▸ EXERCISE REQUIREMENTS
Set down exactly the entries below, beginning at their first line and ending at the line with "exact hy (by".

==============================

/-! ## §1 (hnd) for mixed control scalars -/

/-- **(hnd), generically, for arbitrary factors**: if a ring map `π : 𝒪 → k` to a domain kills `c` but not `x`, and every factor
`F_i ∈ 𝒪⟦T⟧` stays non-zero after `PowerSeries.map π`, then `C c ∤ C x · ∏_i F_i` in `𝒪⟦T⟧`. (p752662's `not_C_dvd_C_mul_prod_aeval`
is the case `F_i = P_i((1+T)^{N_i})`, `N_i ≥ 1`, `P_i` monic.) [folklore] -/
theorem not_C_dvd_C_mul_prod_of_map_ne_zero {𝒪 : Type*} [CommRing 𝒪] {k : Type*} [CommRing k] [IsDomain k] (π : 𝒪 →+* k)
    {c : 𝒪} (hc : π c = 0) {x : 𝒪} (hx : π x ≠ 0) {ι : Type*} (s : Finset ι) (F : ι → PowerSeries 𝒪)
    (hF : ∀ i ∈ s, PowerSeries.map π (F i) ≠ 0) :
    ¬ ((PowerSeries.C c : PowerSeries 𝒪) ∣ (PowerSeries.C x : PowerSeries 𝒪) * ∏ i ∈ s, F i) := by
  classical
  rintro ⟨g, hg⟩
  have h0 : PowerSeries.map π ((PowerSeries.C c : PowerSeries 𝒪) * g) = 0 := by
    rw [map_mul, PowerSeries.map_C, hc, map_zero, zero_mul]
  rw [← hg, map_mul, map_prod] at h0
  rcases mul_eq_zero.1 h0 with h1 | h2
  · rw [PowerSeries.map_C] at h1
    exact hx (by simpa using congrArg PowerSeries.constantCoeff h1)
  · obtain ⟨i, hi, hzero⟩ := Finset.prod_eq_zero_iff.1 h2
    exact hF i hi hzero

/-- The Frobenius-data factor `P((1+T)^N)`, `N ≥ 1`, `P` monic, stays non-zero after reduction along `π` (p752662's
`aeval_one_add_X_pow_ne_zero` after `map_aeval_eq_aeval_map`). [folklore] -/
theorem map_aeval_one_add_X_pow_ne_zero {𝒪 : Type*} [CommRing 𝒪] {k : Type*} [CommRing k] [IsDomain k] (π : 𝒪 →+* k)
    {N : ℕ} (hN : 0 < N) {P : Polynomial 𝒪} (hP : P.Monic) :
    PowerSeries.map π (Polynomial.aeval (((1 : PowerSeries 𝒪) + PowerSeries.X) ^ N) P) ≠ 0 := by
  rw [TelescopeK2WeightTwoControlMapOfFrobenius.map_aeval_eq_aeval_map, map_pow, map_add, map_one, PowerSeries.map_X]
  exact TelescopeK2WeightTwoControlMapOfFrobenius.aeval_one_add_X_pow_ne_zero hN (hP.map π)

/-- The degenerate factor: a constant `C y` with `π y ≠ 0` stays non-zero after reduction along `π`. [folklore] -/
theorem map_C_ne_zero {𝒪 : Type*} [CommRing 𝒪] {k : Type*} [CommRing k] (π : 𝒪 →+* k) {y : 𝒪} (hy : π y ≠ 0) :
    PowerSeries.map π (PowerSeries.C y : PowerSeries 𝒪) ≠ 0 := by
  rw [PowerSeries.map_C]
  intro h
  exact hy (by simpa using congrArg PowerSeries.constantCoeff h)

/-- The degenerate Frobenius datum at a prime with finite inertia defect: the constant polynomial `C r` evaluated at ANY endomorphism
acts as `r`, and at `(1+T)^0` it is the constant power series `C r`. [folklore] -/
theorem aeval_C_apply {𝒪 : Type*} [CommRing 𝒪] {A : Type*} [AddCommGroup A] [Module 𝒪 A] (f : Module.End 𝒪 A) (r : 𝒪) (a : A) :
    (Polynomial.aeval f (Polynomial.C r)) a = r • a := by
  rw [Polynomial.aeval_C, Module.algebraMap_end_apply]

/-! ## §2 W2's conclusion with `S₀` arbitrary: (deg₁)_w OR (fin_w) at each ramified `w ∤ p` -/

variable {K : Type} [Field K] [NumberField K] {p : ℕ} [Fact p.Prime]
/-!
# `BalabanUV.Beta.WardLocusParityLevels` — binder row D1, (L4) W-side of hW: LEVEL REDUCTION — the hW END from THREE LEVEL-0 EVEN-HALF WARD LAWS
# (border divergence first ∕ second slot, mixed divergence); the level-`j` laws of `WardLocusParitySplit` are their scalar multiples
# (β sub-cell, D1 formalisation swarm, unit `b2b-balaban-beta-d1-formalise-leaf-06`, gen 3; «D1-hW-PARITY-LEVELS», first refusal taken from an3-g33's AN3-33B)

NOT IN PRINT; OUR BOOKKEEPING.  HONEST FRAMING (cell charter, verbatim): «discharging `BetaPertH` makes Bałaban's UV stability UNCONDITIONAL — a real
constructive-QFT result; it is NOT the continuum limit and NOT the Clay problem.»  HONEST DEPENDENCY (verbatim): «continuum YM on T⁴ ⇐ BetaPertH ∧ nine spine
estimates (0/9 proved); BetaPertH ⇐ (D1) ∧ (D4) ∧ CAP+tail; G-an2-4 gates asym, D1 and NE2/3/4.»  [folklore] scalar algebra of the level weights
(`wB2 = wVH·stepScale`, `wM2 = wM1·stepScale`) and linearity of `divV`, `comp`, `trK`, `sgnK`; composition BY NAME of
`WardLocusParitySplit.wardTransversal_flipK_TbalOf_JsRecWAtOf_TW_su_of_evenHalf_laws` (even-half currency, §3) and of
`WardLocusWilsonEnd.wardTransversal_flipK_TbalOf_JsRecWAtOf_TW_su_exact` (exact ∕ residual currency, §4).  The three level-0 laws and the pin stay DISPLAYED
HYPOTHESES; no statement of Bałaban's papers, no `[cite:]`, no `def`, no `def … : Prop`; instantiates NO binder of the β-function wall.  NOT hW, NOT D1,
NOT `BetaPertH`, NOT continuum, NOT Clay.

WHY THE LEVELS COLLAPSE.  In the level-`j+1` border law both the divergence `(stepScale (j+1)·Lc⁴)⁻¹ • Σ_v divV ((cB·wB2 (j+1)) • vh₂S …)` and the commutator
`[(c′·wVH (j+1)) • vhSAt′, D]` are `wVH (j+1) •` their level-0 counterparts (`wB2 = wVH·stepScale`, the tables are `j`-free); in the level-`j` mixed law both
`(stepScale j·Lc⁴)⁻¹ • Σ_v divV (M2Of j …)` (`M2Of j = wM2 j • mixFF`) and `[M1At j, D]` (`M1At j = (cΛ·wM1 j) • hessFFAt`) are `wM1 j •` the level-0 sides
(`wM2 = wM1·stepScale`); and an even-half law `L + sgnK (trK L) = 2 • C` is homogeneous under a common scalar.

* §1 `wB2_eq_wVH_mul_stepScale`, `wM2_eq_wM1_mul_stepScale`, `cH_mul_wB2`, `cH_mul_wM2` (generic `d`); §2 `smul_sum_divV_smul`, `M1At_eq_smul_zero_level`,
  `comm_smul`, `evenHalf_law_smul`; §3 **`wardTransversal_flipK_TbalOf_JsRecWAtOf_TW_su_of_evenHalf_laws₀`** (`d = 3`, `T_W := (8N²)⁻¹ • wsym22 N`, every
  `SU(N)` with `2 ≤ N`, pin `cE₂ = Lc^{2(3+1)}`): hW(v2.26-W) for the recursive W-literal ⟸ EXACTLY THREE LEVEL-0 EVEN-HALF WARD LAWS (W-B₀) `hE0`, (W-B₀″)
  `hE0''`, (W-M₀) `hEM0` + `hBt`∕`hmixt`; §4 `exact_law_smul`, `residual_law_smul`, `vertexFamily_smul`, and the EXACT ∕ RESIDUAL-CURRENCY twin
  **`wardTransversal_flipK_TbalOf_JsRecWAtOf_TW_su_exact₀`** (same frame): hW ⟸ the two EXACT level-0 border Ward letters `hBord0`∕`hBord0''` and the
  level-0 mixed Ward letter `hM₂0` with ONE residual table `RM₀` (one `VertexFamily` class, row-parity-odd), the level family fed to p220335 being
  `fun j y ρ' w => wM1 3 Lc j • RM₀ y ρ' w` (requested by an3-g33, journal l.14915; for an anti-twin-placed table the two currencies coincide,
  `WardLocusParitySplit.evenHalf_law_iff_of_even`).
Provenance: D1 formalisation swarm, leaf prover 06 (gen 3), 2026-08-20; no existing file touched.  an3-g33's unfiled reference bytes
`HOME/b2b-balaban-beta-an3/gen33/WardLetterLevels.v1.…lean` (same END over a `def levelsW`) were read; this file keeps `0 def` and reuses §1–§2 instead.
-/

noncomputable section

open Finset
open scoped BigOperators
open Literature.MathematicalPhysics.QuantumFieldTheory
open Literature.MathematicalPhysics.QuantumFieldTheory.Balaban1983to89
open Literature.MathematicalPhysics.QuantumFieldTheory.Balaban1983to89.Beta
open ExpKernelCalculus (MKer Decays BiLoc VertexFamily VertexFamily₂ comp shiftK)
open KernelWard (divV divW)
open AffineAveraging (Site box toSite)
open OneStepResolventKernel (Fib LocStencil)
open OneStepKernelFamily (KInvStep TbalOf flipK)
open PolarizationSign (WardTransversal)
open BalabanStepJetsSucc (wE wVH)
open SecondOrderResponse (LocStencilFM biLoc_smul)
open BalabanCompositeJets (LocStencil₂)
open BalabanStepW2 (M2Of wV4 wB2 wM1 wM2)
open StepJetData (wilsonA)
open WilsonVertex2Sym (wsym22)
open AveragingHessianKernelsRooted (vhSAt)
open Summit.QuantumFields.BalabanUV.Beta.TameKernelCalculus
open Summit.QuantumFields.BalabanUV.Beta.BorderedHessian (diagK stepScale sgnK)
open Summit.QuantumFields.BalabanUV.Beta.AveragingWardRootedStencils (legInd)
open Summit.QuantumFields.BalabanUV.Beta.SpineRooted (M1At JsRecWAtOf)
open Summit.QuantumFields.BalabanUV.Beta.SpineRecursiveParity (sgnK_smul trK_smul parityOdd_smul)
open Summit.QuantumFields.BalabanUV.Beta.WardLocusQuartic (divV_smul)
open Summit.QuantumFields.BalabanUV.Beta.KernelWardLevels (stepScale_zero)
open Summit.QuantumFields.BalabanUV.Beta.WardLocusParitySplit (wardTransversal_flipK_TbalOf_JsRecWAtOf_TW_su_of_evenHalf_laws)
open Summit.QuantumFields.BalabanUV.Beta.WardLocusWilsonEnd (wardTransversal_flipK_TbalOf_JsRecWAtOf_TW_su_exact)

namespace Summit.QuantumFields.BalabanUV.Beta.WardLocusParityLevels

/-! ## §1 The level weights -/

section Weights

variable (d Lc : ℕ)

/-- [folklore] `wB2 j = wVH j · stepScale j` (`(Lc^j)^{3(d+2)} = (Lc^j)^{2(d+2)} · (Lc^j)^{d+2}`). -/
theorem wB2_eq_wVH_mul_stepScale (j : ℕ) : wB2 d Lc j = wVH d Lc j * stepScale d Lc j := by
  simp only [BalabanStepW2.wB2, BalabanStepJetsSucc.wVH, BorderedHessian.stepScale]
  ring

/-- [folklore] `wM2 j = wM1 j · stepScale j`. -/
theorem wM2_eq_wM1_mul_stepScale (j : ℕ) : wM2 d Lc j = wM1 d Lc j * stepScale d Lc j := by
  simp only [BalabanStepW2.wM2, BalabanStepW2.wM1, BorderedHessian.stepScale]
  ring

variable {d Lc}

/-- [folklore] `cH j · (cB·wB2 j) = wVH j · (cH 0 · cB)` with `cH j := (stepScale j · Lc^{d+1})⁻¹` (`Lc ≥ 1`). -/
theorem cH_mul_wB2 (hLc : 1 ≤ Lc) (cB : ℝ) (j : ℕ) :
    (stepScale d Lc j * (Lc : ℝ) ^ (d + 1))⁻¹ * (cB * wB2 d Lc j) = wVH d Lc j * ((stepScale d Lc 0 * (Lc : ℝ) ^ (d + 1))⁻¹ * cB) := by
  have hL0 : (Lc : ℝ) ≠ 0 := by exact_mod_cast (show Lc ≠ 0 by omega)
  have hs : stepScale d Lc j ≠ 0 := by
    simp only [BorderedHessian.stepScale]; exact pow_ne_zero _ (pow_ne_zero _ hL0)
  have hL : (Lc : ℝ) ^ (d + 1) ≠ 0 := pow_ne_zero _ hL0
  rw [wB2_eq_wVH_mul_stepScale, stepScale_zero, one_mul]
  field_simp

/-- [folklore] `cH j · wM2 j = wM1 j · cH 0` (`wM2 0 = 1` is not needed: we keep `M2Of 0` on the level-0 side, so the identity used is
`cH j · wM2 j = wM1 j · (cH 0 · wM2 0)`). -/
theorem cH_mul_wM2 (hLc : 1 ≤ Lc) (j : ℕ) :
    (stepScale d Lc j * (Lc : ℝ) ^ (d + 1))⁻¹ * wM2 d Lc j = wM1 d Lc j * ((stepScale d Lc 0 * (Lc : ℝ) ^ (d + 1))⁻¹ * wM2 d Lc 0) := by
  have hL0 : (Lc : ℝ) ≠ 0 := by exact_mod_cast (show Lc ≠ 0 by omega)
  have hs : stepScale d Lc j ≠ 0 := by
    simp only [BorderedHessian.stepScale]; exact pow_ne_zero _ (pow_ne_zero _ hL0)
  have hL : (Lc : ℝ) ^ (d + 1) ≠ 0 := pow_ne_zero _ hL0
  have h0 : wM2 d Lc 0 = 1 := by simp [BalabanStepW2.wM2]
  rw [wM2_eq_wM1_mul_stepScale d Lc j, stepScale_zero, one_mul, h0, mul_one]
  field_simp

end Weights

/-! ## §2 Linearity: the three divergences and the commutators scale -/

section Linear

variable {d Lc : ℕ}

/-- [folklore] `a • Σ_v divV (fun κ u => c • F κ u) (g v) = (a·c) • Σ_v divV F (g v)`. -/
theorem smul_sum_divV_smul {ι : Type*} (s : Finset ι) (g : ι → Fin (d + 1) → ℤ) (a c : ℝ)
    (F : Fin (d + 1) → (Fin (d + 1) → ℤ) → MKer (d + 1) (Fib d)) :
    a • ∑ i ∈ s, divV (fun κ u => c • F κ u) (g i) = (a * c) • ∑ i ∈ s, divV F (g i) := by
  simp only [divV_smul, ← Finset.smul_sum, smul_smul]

==============================

▸ YOUR SOLUTION
/-! ## §1 (hnd) for mixed control scalars -/

/-- **(hnd), generically, for arbitrary factors**: if a ring map `π : 𝒪 → k` to a domain kills `c` but not `x`, and every factor
`F_i ∈ 𝒪⟦T⟧` stays non-zero after `PowerSeries.map π`, then `C c ∤ C x · ∏_i F_i` in `𝒪⟦T⟧`. (p752662's `not_C_dvd_C_mul_prod_aeval`
is the case `F_i = P_i((1+T)^{N_i})`, `N_i ≥ 1`, `P_i` monic.) [folklore] -/
theorem not_C_dvd_C_mul_prod_of_map_ne_zero {𝒪 : Type*} [CommRing 𝒪] {k : Type*} [CommRing k] [IsDomain k] (π : 𝒪 →+* k)
    {c : 𝒪} (hc : π c = 0) {x : 𝒪} (hx : π x ≠ 0) {ι : Type*} (s : Finset ι) (F : ι → PowerSeries 𝒪)
    (hF : ∀ i ∈ s, PowerSeries.map π (F i) ≠ 0) :
    ¬ ((PowerSeries.C c : PowerSeries 𝒪) ∣ (PowerSeries.C x : PowerSeries 𝒪) * ∏ i ∈ s, F i) := by
  classical
  rintro ⟨g, hg⟩
  have h0 : PowerSeries.map π ((PowerSeries.C c : PowerSeries 𝒪) * g) = 0 := by
    rw [map_mul, PowerSeries.map_C, hc, map_zero, zero_mul]
  rw [← hg, map_mul, map_prod] at h0
  rcases mul_eq_zero.1 h0 with h1 | h2
  · rw [PowerSeries.map_C] at h1
    exact hx (by simpa using congrArg PowerSeries.constantCoeff h1)
  · obtain ⟨i, hi, hzero⟩ := Finset.prod_eq_zero_iff.1 h2
    exact hF i hi hzero

/-- The Frobenius-data factor `P((1+T)^N)`, `N ≥ 1`, `P` monic, stays non-zero after reduction along `π` (p752662's
`aeval_one_add_X_pow_ne_zero` after `map_aeval_eq_aeval_map`). [folklore] -/
theorem map_aeval_one_add_X_pow_ne_zero {𝒪 : Type*} [CommRing 𝒪] {k : Type*} [CommRing k] [IsDomain k] (π : 𝒪 →+* k)
    {N : ℕ} (hN : 0 < N) {P : Polynomial 𝒪} (hP : P.Monic) :
    PowerSeries.map π (Polynomial.aeval (((1 : PowerSeries 𝒪) + PowerSeries.X) ^ N) P) ≠ 0 := by
  rw [TelescopeK2WeightTwoControlMapOfFrobenius.map_aeval_eq_aeval_map, map_pow, map_add, map_one, PowerSeries.map_X]
  exact TelescopeK2WeightTwoControlMapOfFrobenius.aeval_one_add_X_pow_ne_zero hN (hP.map π)

/-- The degenerate factor: a constant `C y` with `π y ≠ 0` stays non-zero after reduction along `π`. [folklore] -/
theorem map_C_ne_zero {𝒪 : Type*} [CommRing 𝒪] {k : Type*} [CommRing k] (π : 𝒪 →+* k) {y : 𝒪} (hy : π y ≠ 0) :
    PowerSeries.map π (PowerSeries.C y : PowerSeries 𝒪) ≠ 0 := by
  rw [PowerSeries.map_C]
  intro h
  exact hy (by simpa using congrArg PowerSeries.constantCoeff h)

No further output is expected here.